---- Input data

import Mathlib
import Summits.Ventures.HodgeRepro.Tier4.Line1.RTFSetting
import Summits.Ventures.HodgeRepro.Tier4.Line1.InnerCalculus
import Summits.Ventures.HodgeRepro.Tier4.Line1.InnerBridge
import Summits.Ventures.HodgeRepro.Tier4.Line1.OrthComplement
import Summits.Ventures.HodgeRepro.Tier4.Line1.MaximalFamily
import Summits.Ventures.HodgeRepro.Tier4.Line1.AdaptedONBGlue
import Summits.Ventures.HodgeRepro.Tier4.Line4.AdaptedONBPrefix
import Summits.Ventures.HodgeRepro.Tier4.Line4.AdaptedONBExtending

/-!
# Tier4/Line4/AdaptedONBAdapted3 — an adapted ONB with a finite block in EVERY constituent spanning a prescribed
finite-dimensional subspace of it (the `(τ,K)`-split of each constituent) — hypothesis asked of IRREDUCIBLE subspaces only

Blind re-derivation cell `pub-hodge-repro`, Tier 4 «prove the step» (README §9–§10), seat t4-L4-p1 (prover, LINE L4,
gen 3; cut of record S13520, next cut S13578 (3)).  Tree path
`lean/Summits/Ventures/HodgeRepro/Tier4/Line4/AdaptedONBAdapted3.lean`.  Mathlib-level; no literature.  Generic over
any `S : RTF.Setting G`.

ERRATA (t4-L4-p1 g3, bus S13636 / crit-1 g4 S13667 F-L4-hfin): `AdaptedONBAdapted.exists_adaptedONB_adapted` asks its `hW`
of EVERY invariant subspace, including the EMPTY set — unsatisfiable; `AdaptedONBAdapted2.exists_adaptedONB_adapted'`
asks it of every invariant subspace containing `0`, which a consumer can only meet by a finiteness hypothesis on ALL
invariant subspaces — and the maximal one (all continuous invariant functions) has an infinite-dimensional `K`-type
space on a cocompact quotient, so that consumer's hypothesis has no genuine instance either.
`exists_adaptedONB_adapted''` below asks `hW` only of IRREDUCIBLE invariant subspaces containing `0` (every constituent
of an adapted ONB is one: `{0}` or a non-zero irreducible); the consumer's finiteness hypothesis then concerns
irreducible constituents only (Harish-Chandra admissibility of irreducible unitary representations).  Same proof.

WHAT IS PROVED.  `exists_adaptedONB_adapted''`: given a FUNCTORIAL assignment `Wfd : Set (G → ℂ) → Submodule ℂ (G → ℂ)`
of a finite-dimensional subspace `Wfd V ⊆ V` to every invariant subspace `V` (the consumer puts `Wfd V :=` the
conjugate of the `K`-type space of the conjugate constituent — the `(τ,K)`-split of `V`), under the two hypotheses of
the J1 glue (`hinf`, `h4b`), there is an adapted ONB `τ φ n` (`S.IsAdaptedONB τ φ n`) with a finite block `F m ⊆ ℕ` in
EVERY constituent `τ m` (`n j = m` on `F m`, blocks pairwise disjoint) such that `span (φ '' F m) = Wfd (τ m)` — an
equality of submodules of FUNCTIONS.  This is the Hilbert-space half (a) of plan-4's repair (R) of the L4 wall's
residual (STATUS S13554: blocks per constituent, vanishing only WITHIN a constituent): the orthonormal basis, its blocks
and the span clauses are no longer part of the residual.  Proof: the glue's assembly (`AdaptedONBGlue`, t4-L4-p1 g0)
with, in every constituent, the Gram–Schmidt of `AdaptedONBPrefix.exists_gramSchmidt_prefix` started from the
function-level orthonormal basis of `Wfd (τ m)` (`exists_orthonormal_fun_basis`); a block index lists exactly the prefix
functions (`AdaptedONBExtending.eq_of_toL2_eq`).

HC_CM is NOT proved by anyone in this repository.
-/

set_option autoImplicit false

noncomputable section

namespace Summit.Ventures.HodgeRepro.Tier4.Line4

open Summit.Ventures.HodgeRepro.Tier4.Line1 MeasureTheory Topology
open scoped ComplexConjugate InnerProductSpace

variable {G : Type} [Group G] [TopologicalSpace G] [IsTopologicalGroup G] [MeasurableSpace G]
  [BorelSpace G]

variable (S : RTF.Setting G)

section Adapted

/-- **An adapted ONB with a block in every constituent spanning a prescribed finite-dimensional subspace**: for a
functorial `Wfd` with `Wfd V ⊆ V` finite-dimensional on every invariant subspace `V`, under the glue's `hinf` and
`h4b`, there are `τ φ n` with `S.IsAdaptedONB τ φ n` and blocks `F : ℕ → Finset ℕ`, pairwise disjoint, `n j = m` on
`F m`, with `span (φ '' F m) = Wfd (τ m)` for EVERY `m` (as submodules of functions `G → ℂ`). -/
theorem exists_adaptedONB_adapted'' [SecondCountableTopology G] [LocallyCompactSpace G]
    (hinf : ¬ FiniteDimensional ℂ (Lp ℂ 2 (S.μ.restrict S.DG)))
    (h4b : ∀ V : Set (G → ℂ), S.IsInvariantSubspace V →
      (∀ ψ : G → ℂ, Continuous ψ → S.Invariant ψ →
        (∀ ε : ℝ, 0 < ε → ∃ ψ' ∈ V,
          eLpNorm (fun x => ψ x - ψ' x) 2 (S.μ.restrict S.DG) < ENNReal.ofReal ε) → ψ ∈ V) →
      (∃ ψ ∈ V, ∃ x, ψ x ≠ 0) →
      ∃ V' : Set (G → ℂ), S.IsInvariantSubspace V' ∧ V' ⊆ V ∧ S.IsIrreducible V' ∧ ∃ ψ ∈ V', ∃ x, ψ x ≠ 0)
    (Wfd : Set (G → ℂ) → Submodule ℂ (G → ℂ))
    (hW : ∀ V : Set (G → ℂ), S.IsInvariantSubspace V → S.IsIrreducible V → (0 : G → ℂ) ∈ V →
      (Wfd V : Set (G → ℂ)) ⊆ V ∧ FiniteDimensional ℂ (Wfd V)) :
    ∃ (τ : ℕ → Set (G → ℂ)) (φ : ℕ → G → ℂ) (n : ℕ → ℕ), S.IsAdaptedONB τ φ n ∧
      ∃ F : ℕ → Finset ℕ, (∀ m m', m ≠ m' → Disjoint (F m) (F m')) ∧
        (∀ m, ∀ j ∈ F m, n j = m) ∧
        ∀ m, Submodule.span ℂ (φ '' (F m : Set ℕ)) = Wfd (τ m) := by
  classical
  haveI : Countable S.Gk := S.countable_Gk
  obtain ⟨Fam, hFam, hmax⟩ := S.exists_maximal_orthFamily
  obtain ⟨τ, hinv, hirr, horthSub, hτ0, hall⟩ := S.exists_enumeration_orthFamily hFam
  -- every constituent contains `0`
  have hzero : ∀ j, (0 : G → ℂ) ∈ τ j := by
    intro j
    rcases hτ0 j with h | h
    · rw [h]
      exact Set.mem_singleton _
    · obtain ⟨ψ, hψ, -⟩ := (hFam.1 _ h).2.2
      have := (hinv j).smul ψ hψ 0
      have e : (fun x => (0 : ℂ) * ψ x) = (0 : G → ℂ) := by
        funext x
        simp
      rw [e] at this
      exact this
  -- function-level orthonormal bases of the `Wfd (τ j)`
  have hbasis : ∀ j : ℕ, ∃ (d : ℕ) (w : ℕ → G → ℂ), (∀ k < d, w k ∈ Wfd (τ j)) ∧
      (∀ k < d, ∀ k' < d, S.inner (w k) (w k') = if k = k' then 1 else 0) ∧
      Submodule.span ℂ (w '' (Finset.range d : Set ℕ)) = Wfd (τ j) := fun j =>
    haveI := (hW _ (hinv j) (hirr j) (hzero j)).2
    exists_orthonormal_fun_basis S (hinv j) (Wfd (τ j)) (hW _ (hinv j) (hirr j) (hzero j)).1
  choose d w hwmem hworth hwspan using hbasis
  have hwmem' : ∀ j, ∀ k < d j, w j k ∈ τ j := fun j k hk =>
    (hW _ (hinv j) (hirr j) (hzero j)).1 (hwmem j k hk)
  -- Gram–Schmidt in every constituent, prefix kept
  have hGS : ∀ j : ℕ, ∃ g : ℕ → Lp ℂ 2 (S.μ.restrict S.DG),
      (∀ (k : ℕ) (hk : k < d j), g k = S.toL2 ((hinv j).cont _ (hwmem' j k hk))) ∧
      (∀ k, g k ≠ 0 → g k ∈ S.clsSet (τ j)) ∧
      (∀ k k', g k ≠ 0 → g k' ≠ 0 → ⟪g k, g k'⟫_ℂ = if k = k' then 1 else 0) ∧
      ∀ u ∈ S.clsSet (τ j), ∀ v : Lp ℂ 2 (S.μ.restrict S.DG), (∀ k, ⟪g k, v⟫_ℂ = 0) → ⟪u, v⟫_ℂ = 0 :=
    fun j => exists_gramSchmidt_prefix S (hinv j) (d j) (w j) (hwmem' j) (hworth j)
  choose g hg_pre hg_mem hg_orth hg_dense using hGS
  -- orthonormality across the whole doubly-indexed family
  have key : ∀ p q : ℕ × ℕ, g p.1 p.2 ≠ 0 → g q.1 q.2 ≠ 0 →
      ⟪g p.1 p.2, g q.1 q.2⟫_ℂ = if p = q then 1 else 0 := by
    rintro ⟨j, k⟩ ⟨j', k'⟩ hp hq
    by_cases hj : j = j'
    · subst hj
      rw [hg_orth j k k' hp hq]
      simp only [Prod.mk.injEq, true_and]
    · rw [if_neg (fun h => hj (Prod.mk.injEq _ _ _ _ ▸ h).1)]
      obtain ⟨ψ, hψ, hc, hψeq⟩ := hg_mem _ _ hp
      obtain ⟨ψ', hψ', hc', hψ'eq⟩ := hg_mem _ _ hq
      simp only at hψeq hψ'eq
      rw [hψeq, hψ'eq, ← S.inner_eq_inner_toL2 hc' hc]
      exact horthSub j' j (Ne.symm hj) ψ' hψ' ψ hψ
  -- totality of the doubly-indexed family
  have htotal : ∀ v : Lp ℂ 2 (S.μ.restrict S.DG),
      (∀ p ∈ {p : ℕ × ℕ | g p.1 p.2 ≠ 0}, ⟪g p.1 p.2, v⟫_ℂ = 0) → v = 0 := by
    intro v hv
    have hv' : ∀ j k, ⟪g j k, v⟫_ℂ = 0 := fun j k => by
      by_cases h : g j k = 0
      · rw [h, _root_.inner_zero_left]
      · exact hv (j, k) h
    have horth' : ∀ W ∈ Fam, ∀ ψ ∈ W, S.inner v ψ = 0 := by
      intro W hWF ψ hψ
      obtain ⟨j, hj⟩ := hall W hWF
      rw [← hj] at hψ
      have hc : Continuous ψ := (hinv j).cont ψ hψ
      have h0 : ⟪S.toL2 hc, v⟫_ℂ = 0 := hg_dense j _ ⟨ψ, hψ, hc, rfl⟩ v (hv' j)
      rw [S.inner_eq_inner_toLp (Lp.memLp v) (S.memLp_restrict_of_continuous hc), Lp.toLp_coeFn]
      exact h0
    exact Lp.eq_zero_iff_ae_eq_zero.2 (S.ae_eq_zero_of_orth_maximal h4b hFam hmax (Lp.memLp v) horth')
  -- the index set of the non-zero vectors is infinite, hence in bijection with `ℕ`
  set P : Set (ℕ × ℕ) := {p : ℕ × ℕ | g p.1 p.2 ≠ 0} with hP
  have hPinf : P.Infinite := S.infinite_of_total hinf htotal
  haveI : Infinite ↥P := hPinf.to_subtype
  obtain ⟨hden⟩ := nonempty_denumerable ↥P
  let e : ℕ ≃ ↥P := (Denumerable.eqv ↥P).symm
  let idx : ℕ → ℕ × ℕ := fun j => ((e j : ↥P) : ℕ × ℕ)
  have hidx : ∀ j, g (idx j).1 (idx j).2 ≠ 0 := fun j => (e j).2
  have hidx_inj : Function.Injective idx := fun j j' h => e.injective (Subtype.ext h)
  have hidx_surj : ∀ p ∈ P, ∃ j, idx j = p := fun p hp => ⟨e.symm ⟨p, hp⟩, by simp [idx]⟩
  -- pull the non-zero vectors back to members of the subspaces
  have hchoose : ∀ j : ℕ, ∃ ψ : G → ℂ, ψ ∈ τ (idx j).1 ∧ ∃ hc : Continuous ψ,
      S.toL2 hc = g (idx j).1 (idx j).2 := by
    intro j
    obtain ⟨ψ, hψ, hc, h⟩ := hg_mem _ _ (hidx j)
    exact ⟨ψ, hψ, hc, h.symm⟩
  choose φ hφmem hφc hφeq using hchoose
  -- the prefix vectors are non-zero, so they are listed
  have hpre_ne : ∀ (m : ℕ) (k : Fin (d m)), g m k ≠ 0 := by
    intro m k h0
    have hpre := hg_pre m k k.2
    have h1 := hworth m k k.2 k k.2
    rw [if_pos rfl, S.inner_eq_inner_toL2 ((hinv m).cont _ (hwmem' m k k.2))
      ((hinv m).cont _ (hwmem' m k k.2)), ← hpre, h0] at h1
    simp at h1
  -- the blocks
  let blk : ∀ m : ℕ, Fin (d m) → ℕ := fun m k => e.symm ⟨(m, (k : ℕ)), hpre_ne m k⟩
  have hblk_idx : ∀ (m : ℕ) (k : Fin (d m)), idx (blk m k) = (m, (k : ℕ)) := by
    intro m k
    simp [idx, blk]
  let Fb : ℕ → Finset ℕ := fun m => Finset.univ.image (blk m)
  have hmemF : ∀ (m : ℕ) (j : ℕ), j ∈ Fb m ↔ ∃ k : Fin (d m), blk m k = j := by
    intro m j
    simp only [Fb, Finset.mem_image, Finset.mem_univ, true_and]
  -- the listed function at a block index IS the prefix function
  have hφblk : ∀ (m : ℕ) (k : Fin (d m)), φ (blk m k) = w m k := by
    intro m k
    have hpre := hg_pre m k k.2
    have hφ := hφeq (blk m k)
    rw [hblk_idx m k] at hφ
    simp only at hφ
    rw [hpre] at hφ
    have hmem : φ (blk m k) ∈ τ m := by
      have := hφmem (blk m k)
      rw [hblk_idx m k] at this
      exact this
    exact eq_of_toL2_eq S ((hinv m).inv _ hmem) (hφc (blk m k)) ((hinv m).inv _ (hwmem' m k k.2))
      ((hinv m).cont _ (hwmem' m k k.2)) hφ
  have hnF : ∀ m, ∀ j ∈ Fb m, (idx j).1 = m := by
    intro m j hj
    obtain ⟨k, rfl⟩ := (hmemF m j).1 hj
    simp only [hblk_idx m k]
  refine ⟨τ, φ, fun j => (idx j).1, ⟨hinv, hirr, horthSub, hφmem, fun j j' => ?_, fun ψ hψ hperp => ?_⟩,
    Fb, fun m m' hne => ?_, hnF, fun m => ?_⟩
  · -- orthonormality
    rw [S.inner_eq_inner_toL2 (hφc j) (hφc j'), hφeq j', hφeq j, key _ _ (hidx j') (hidx j)]
    by_cases h : j = j'
    · subst h
      simp
    · rw [if_neg (fun h' => h (hidx_inj h').symm), if_neg h]
  · -- completeness
    have hw : ∀ p ∈ P, ⟪g p.1 p.2, hψ.toLp ψ⟫_ℂ = 0 := by
      intro p hp
      obtain ⟨j, hj⟩ := hidx_surj p hp
      have h1 := hperp j
      rw [S.inner_eq_inner_toLp hψ (S.memLp_restrict_of_continuous (hφc j))] at h1
      have h2 : S.toL2 (hφc j) = (S.memLp_restrict_of_continuous (hφc j)).toLp (φ j) := rfl
      rw [← h2, hφeq j, hj] at h1
      exact h1
    have h0 : hψ.toLp ψ = 0 := htotal _ hw
    have hcoe := hψ.coeFn_toLp
    rw [h0] at hcoe
    exact hcoe.symm.trans (Lp.coeFn_zero ℂ 2 (S.μ.restrict S.DG))
  · -- disjointness of the blocks
    rw [Finset.disjoint_left]
    intro j hj hj'
    exact hne ((hnF m j hj).symm.trans (hnF m' j hj'))
  · -- the block spans `Wfd (τ m)`
    rw [← hwspan m]
    congr 1
    ext f
    constructor
    · rintro ⟨j, hj, rfl⟩
      obtain ⟨k, rfl⟩ := (hmemF m j).1 (Finset.mem_coe.1 hj)
      rw [hφblk m k]
      exact ⟨k, by simp [k.2], rfl⟩
    · rintro ⟨k, hk, rfl⟩
      have hk' : k < d m := by simpa using hk
      refine ⟨blk m ⟨k, hk'⟩, Finset.mem_coe.2 ((hmemF m _).2 ⟨⟨k, hk'⟩, rfl⟩), ?_⟩
      rw [hφblk m ⟨k, hk'⟩]

end Adapted

end Summit.Ventures.HodgeRepro.Tier4.Line4

end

--------

• [Task directions]
Repeat exactly the lines of the listing above, from the one with "rw [S.inner_eq_inner_toL2 (hφc" down to the one with "have h2 : S.toL2"; both of those lines belong in the range.

• [Written response]
    rw [S.inner_eq_inner_toL2 (hφc j) (hφc j'), hφeq j', hφeq j, key _ _ (hidx j') (hidx j)]
    by_cases h : j = j'
    · subst h
      simp
    · rw [if_neg (fun h' => h (hidx_inj h').symm), if_neg h]
  · -- completeness
    have hw : ∀ p ∈ P, ⟪g p.1 p.2, hψ.toLp ψ⟫_ℂ = 0 := by
      intro p hp
      obtain ⟨j, hj⟩ := hidx_surj p hp
      have h1 := hperp j
      rw [S.inner_eq_inner_toLp hψ (S.memLp_restrict_of_continuous (hφc j))] at h1
      have h2 : S.toL2 (hφc j) = (S.memLp_restrict_of_continuous (hφc j)).toLp (φ j) := rfl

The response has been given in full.